2026 HYUNDAI IONIQ 9 PERFORMANCE CALLIGRAPHY

UPON SEEING the all-electric Hyundai Ioniq 9 SUV for the first time you cannot help but register its visual mass—a monolithic embiggenment brought about by the body-colored spats in the wheel wells; the blownglass curvatures of the hood, grille and rear hatch; the reduction of the beltline (lower) and shoulder line (upper) to mere graphics; the high sill under the side windows; and the tiny outside rearview mirrors.

We can assume the effect was deliberate.

The girthy tumescence on the outside thus conveys the Jonah-and-the-whale roominess inside, enclosing 163.4 cubic feet of passenger volume. Built on Hyundai Motor Group’s flexible EV architecture, the Ioniq 9 has the longest wheelbase (123.2 inches) of any of its platform siblings. Most of this dimensional treasure has been spent on the middlerow seats, allowing the three-row family hauler to claim best-in-class legroom and headroom.

In aspect and dimension, Hyundai’s new EV flagship is very much an East-meets-West affair. The Hyundai Motor Group—now the fourth largest in the U.S. in terms of volume—is also a player in the status van segment in the Asian Pacific, including Japan and China.

These tastes inform the Ioniq 9’s design, specifically in its focus on the mid-cabin lifestyle. Please note the second- row door shutlines. The Ioniq 9 is Johnny Longdoor.

Ease-of-access through the side doors is not everything but—as a parent who had to stuff child-safety seats the size of theater recliners through a door hole— it’s something. The optimum solution is minivan-like sliding side doors. The Ioniq 9’s generous door openings and swing angle of almost 90 degrees constitute the next best thing.

These doors open onto a large, airy and curiously vacant space, a faux-leather padded cell with a view. This seemingly unusable space makes sense when you recline the push-button climate- controlled captain’s chairs and deploy the power footrests. You up there!

Smell my feet!

If the Ioniq 9’s visual mass doesn’t get your attention, the Newtonian kind certainly will.

Our dual-motor Calligraphy tipped the scales at 6,008 pounds, with the 110-kWh battery pack accounting for roughly one quarter of the curb weight, by my estimate.

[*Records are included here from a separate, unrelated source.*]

import Summits.RiemannHypothesis.RiemannHypothesis.Theorems.WeilTwoPrimeDeflM80FBase
import Summits.RiemannHypothesis.RiemannHypothesis.Theorems.WeilTwoPrimeDeflM80FDataPO29
import Literature.NumberTheory.LFunctions.WeilBlockRowsPZ
import Literature.NumberTheory.LFunctions.WeilBlockRowsFast
import Summits.RiemannHypothesis.RiemannHypothesis.Theorems.WeilLegendreBlocks136DataDn14
import HarnessLib

/-!
# Deflated two-prime certificate M80F: dominance of row 95 of `R = S''_odd(κ') − UᵀU` (factored data)

`WeilCert.checkDomRowPZ` with the materialized augmented block, the factored inverse `weilBlocks136Dn/weilBlocks136Ls` and the Bessel block, by `decide +kernel` row by row. Pure proof file.
-/

set_option linter.dupNamespace false

noncomputable section

namespace Summit.RiemannHypothesis.RiemannHypothesis.Theorems.EvenWinsBeyondArch

open Literature.NumberTheory.LFunctions

set_option maxHeartbeats 0 in
/-- Kernel check of the dominance of row 95 of `R` (odd block, certificate M80F). [folklore] -/
theorem checkDomRowF1_95_weilCertDeflM80F :
    weilCertDeflM80FBase.checkDomRowF weilCertDeflM80FPmO weilBlocks136Dn weilBlocks136Ls weilCertDeflM80FHpO weilCertDeflM80FKappa' 1 95 = true := by
  decide +kernel

/-- Kernel check of the dominance of row 95 of `R` (factored data), from the fast row. [folklore] -/
theorem checkDomRowPZ1_95_weilCertDeflM80F :
    weilCertDeflM80FBase.checkDomRowPZ weilCertDeflM80FPmO weilBlocks136Dn weilBlocks136Ls weilCertDeflM80FHpO weilCertDeflM80FKappa' 1 95 = true :=
  WeilCert.checkDomRowPZ_of_F (by decide) checkDomRowF1_95_weilCertDeflM80F

end Summit.RiemannHypothesis.RiemannHypothesis.Theorems.EvenWinsBeyondArch
import Literature.MathematicalPhysics.QuantumManyBody.PeriodicBoseGasLocalization
import Literature.MathematicalPhysics.QuantumManyBody.PeriodicBoseGasFourier
import HarnessLib

/-!
# Fournais 2020, (3.19)–(3.21): the Fourier multiplier of the averaged localised kinetic energy

Topic `Literature/MathematicalPhysics/QuantumManyBody`, sibling of `PeriodicBoseGasLocalization.lean`
(provefact `Literature.MathematicalPhysics.QuantumManyBody.BoseGas.Fournais2020_condensation`; the analytic core of the proof of
[Fournais2020, Lemma 3.3] = `Fournais2020_lemma33`).

The printed proof of Lemma 3.3 (pp. 16–17) averages the localised kinetic energy `T_u` (3.13)
over the position `u ∈ Ω` of the box and observes that the average is diagonal in the plane
waves `e^{ikx}`, `k ∈ 2πL⁻¹ℤ³`, of the torus `Ω = ℝ³/Lℤ³`:
`L⁻³ ∫_Ω ⟨e^{ikx}, T_u e^{ik'x}⟩ du = δ_{k,k'} ℓ³ F(k)` (3.19), `F(k) = ℓ⁻³ ⟨e^{ikx}, T_{u=0} e^{ikx}⟩`
(3.20), so that Lemma 3.3 reduces to the multiplier bound "if `b, s` are small enough, then for
all `k ∈ 2πL⁻¹ℤ³ ∖ {0}`, `F(k) ≤ k² - 2π²L⁻²`" (3.21), proved by scaling to `ℓ = 1` and the
estimates (3.22)–(3.29) on `F = F₁ + F₂` (small `|k| < ½s⁻¹`: `F₁ ≤ Csk²`, `F₂ ≤ bβk²`; large
`|k|`: `F₁ ≤ k² - ⅛s⁻² + C`). This file vendors (3.21) as a named fact, in the objects of
`PeriodicBoseGasLocalization.lean` (`kinLoc` = the quadratic form of `T_u`) and
`PeriodicBoseGasFourier.lean` (`cellWave L n` = `e^{ikx}`, `k = 2πn/L`); the diagonalisation
(3.19) and the deduction of Lemma 3.3 are proved in the proofs file.

## References

* [Fournais2020] S. Fournais, *Length scales for BEC in the dilute Bose gas*, arXiv:2011.00309,
  EMS Ser. Congr. Rep. 18 (2021), doi:10.4171/ecr/18-1/7: Lemma 3.3, (3.12)–(3.13), (3.18)–(3.29).
* [BrietzkeFournaisSolovej2020] B. Brietzke, S. Fournais, J. P. Solovej, *A simple 2nd order lower
  bound to the energy of dilute Bose gases*, Comm. Math. Phys. 376 (2020) 323–351,
  arXiv:1901.00539: Lemma 5.7 (5.35)–(5.45) (the whole-space version of the same computation).
-/

noncomputable section

open MeasureTheory
open scoped ENNReal

namespace Literature.MathematicalPhysics.QuantumManyBody.BoseGas

/-- **Fournais 2020, (3.21)** (the multiplier bound behind Lemma 3.3). Let `χ` be a localisation
function, `T_u = Q_u^*(χ_u[-Δ - s⁻²ℓ⁻²]₊χ_u + bℓ⁻²)Q_u` (3.13) and, for the plane waves `e^{ikx}`,
`k ∈ 2πL⁻¹ℤ³`, of the torus of side `L > 2ℓ`, `F(k) := ℓ⁻³⟨e^{ikx}, T_{u=0} e^{ikx}⟩` (3.20) (the
diagonal (3.19) of the `u`-averaged kinetic localisation, `L⁻³∫_Ω⟨e^{ikx},T_u e^{ik'x}⟩du =
δ_{k,k'}ℓ³F(k)`). "If `b, s` are small enough, then for all `k ∈ 2πL⁻¹ℤ³ ∖ {0}`,
`F(k) ≤ k² - 2π²L⁻²`" (3.21). Vendored with `F(k) = ℓ⁻³ · kinLoc χ ℓ s b 0 (cellWave L n)`,
`k = 2πn/L` (`k² = 4π²|n|²/L²`), additively in `ℝ≥0∞`, and with the quantifier order of Lemma 3.3
as vendored (`b`, `s₀` depend on `χ` only; the printed proof scales to `ℓ = 1` and its constants
`β`, `C` of (3.24)–(3.25) depend on `χ` alone). [cite: Fournais2020, (3.19)–(3.21)] -/
def Fournais2020_eq321 : Prop :=
  ∀ χ : Space → ℝ, IsLocalizationFunction χ →
  ∃ b s₀ : ℝ, 0 < b ∧ 0 < s₀ ∧ ∀ s : ℝ, 0 < s → s ≤ s₀ →
    ∀ (ℓ L : ℝ), 0 < ℓ → 2 * ℓ < L →
    ∀ n : Fin 3 → ℤ, n ≠ 0 →
      (ENNReal.ofReal ℓ ^ 3)⁻¹ * kinLoc χ ℓ s b 0 (cellWave L n) +
          ENNReal.ofReal (2 * Real.pi ^ 2 / L ^ 2) ≤
        ENNReal.ofReal (4 * Real.pi ^ 2 * (∑ j, (n j : ℝ) ^ 2) / L ^ 2)

end Literature.MathematicalPhysics.QuantumManyBody.BoseGas
/-- **Volume of the unit truncated cone**: `vol(B(0,1) ∩ cone) ≤ 16 t² vol B(0,1)` for a unit
vector `e` and `0 < t ≤ 1/2`. [folklore] -/
theorem volume_ball_inter_cone_le {e : ℝ³} (he : ‖e‖ = 1) {t : ℝ} (ht0 : 0 < t) (ht : t ≤ 2⁻¹) :
    volume (ball (0 : ℝ³) 1 ∩ {x | ‖x - ⟪x, e⟫ • e‖ ≤ t * ⟪x, e⟫}) ≤
      ENNReal.ofReal (16 * t ^ 2) * volume (ball (0 : ℝ³) 1) := by
  set M : ℕ := ⌈t⁻¹⌉₊ with hM
  have hMt : t⁻¹ ≤ M := Nat.le_ceil _
  have hM1 : (M : ℝ) < t⁻¹ + 1 := Nat.ceil_lt_add_one (inv_nonneg.2 ht0.le)
  calc volume (ball (0 : ℝ³) 1 ∩ {x | ‖x - ⟪x, e⟫ • e‖ ≤ t * ⟪x, e⟫})
      ≤ volume (⋃ m ∈ Finset.range (M + 1), ball (((m : ℝ) / M) • e) (2 * t)) :=
        measure_mono (ball_inter_cone_subset_iUnion he ht0 ht)
    _ ≤ ∑ m ∈ Finset.range (M + 1), volume (ball (((m : ℝ) / M) • e) (2 * t)) :=
        measure_biUnion_finset_le _ _
    _ = ∑ _m ∈ Finset.range (M + 1), ENNReal.ofReal ((2 * t) ^ 3) * volume (ball (0 : ℝ³) 1) := by
        refine Finset.sum_congr rfl fun m _ => ?_
        rw [Measure.addHaar_ball volume _ (by positivity), finrank_euclideanSpace_fin]
    _ = ((M + 1 : ℕ) : ℝ≥0∞) * (ENNReal.ofReal ((2 * t) ^ 3) * volume (ball (0 : ℝ³) 1)) := by
        rw [Finset.sum_const, Finset.card_range, nsmul_eq_mul]
    _ = ENNReal.ofReal (((M : ℝ) + 1) * (2 * t) ^ 3) * volume (ball (0 : ℝ³) 1) := by
        rw [← mul_assoc, ENNReal.ofReal_mul (by positivity)]
        congr 2
        rw [show ((M : ℝ) + 1) = ((M + 1 : ℕ) : ℝ) by push_cast; ring, ENNReal.ofReal_natCast]
    _ ≤ ENNReal.ofReal (16 * t ^ 2) * volume (ball (0 : ℝ³) 1) := by
        refine mul_le_mul_left (ENNReal.ofReal_le_ofReal ?_) _
        have h1 : ((M : ℝ) + 1) * t ≤ 1 + 2 * t := by
          have : (M : ℝ) * t < (t⁻¹ + 1) * t := mul_lt_mul_of_pos_right hM1 ht0
          rw [add_mul, inv_mul_cancel₀ ht0.ne', one_mul] at this
          linarith
        have h2 : 0 ≤ (M : ℝ) + 1 := by positivity
        calc ((M : ℝ) + 1) * (2 * t) ^ 3 = 8 * t ^ 2 * (((M : ℝ) + 1) * t) := by ring
          _ ≤ 8 * t ^ 2 * (1 + 2 * t) := by gcongr
          _ ≤ 8 * t ^ 2 * 2 := by gcongr; linarith
          _ = 16 * t ^ 2 := by ring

The base model, with a single 160kW rear motor (215 hp), is rated at 335 miles of range.

The Calligraphy—with dual motor AWD (422 hp and 516 lb-ft.); larger and more luscious wheels and tires; and lengthier equipment list—can only manage 311 miles of range, officially.

Range is less of an issue since Hyundai adopted the North American Charging Standard port, which allows Hyundai owners access to Tesla’s ubiquitous Supercharger stations. However, if they’re in a hurry, they may want to skip it. The 610V battery system will actually charge faster at a 350kW DC direct charger (10-80% capacity in 24 minutes) than at a Tesla V3 Supercharger (40 minutes).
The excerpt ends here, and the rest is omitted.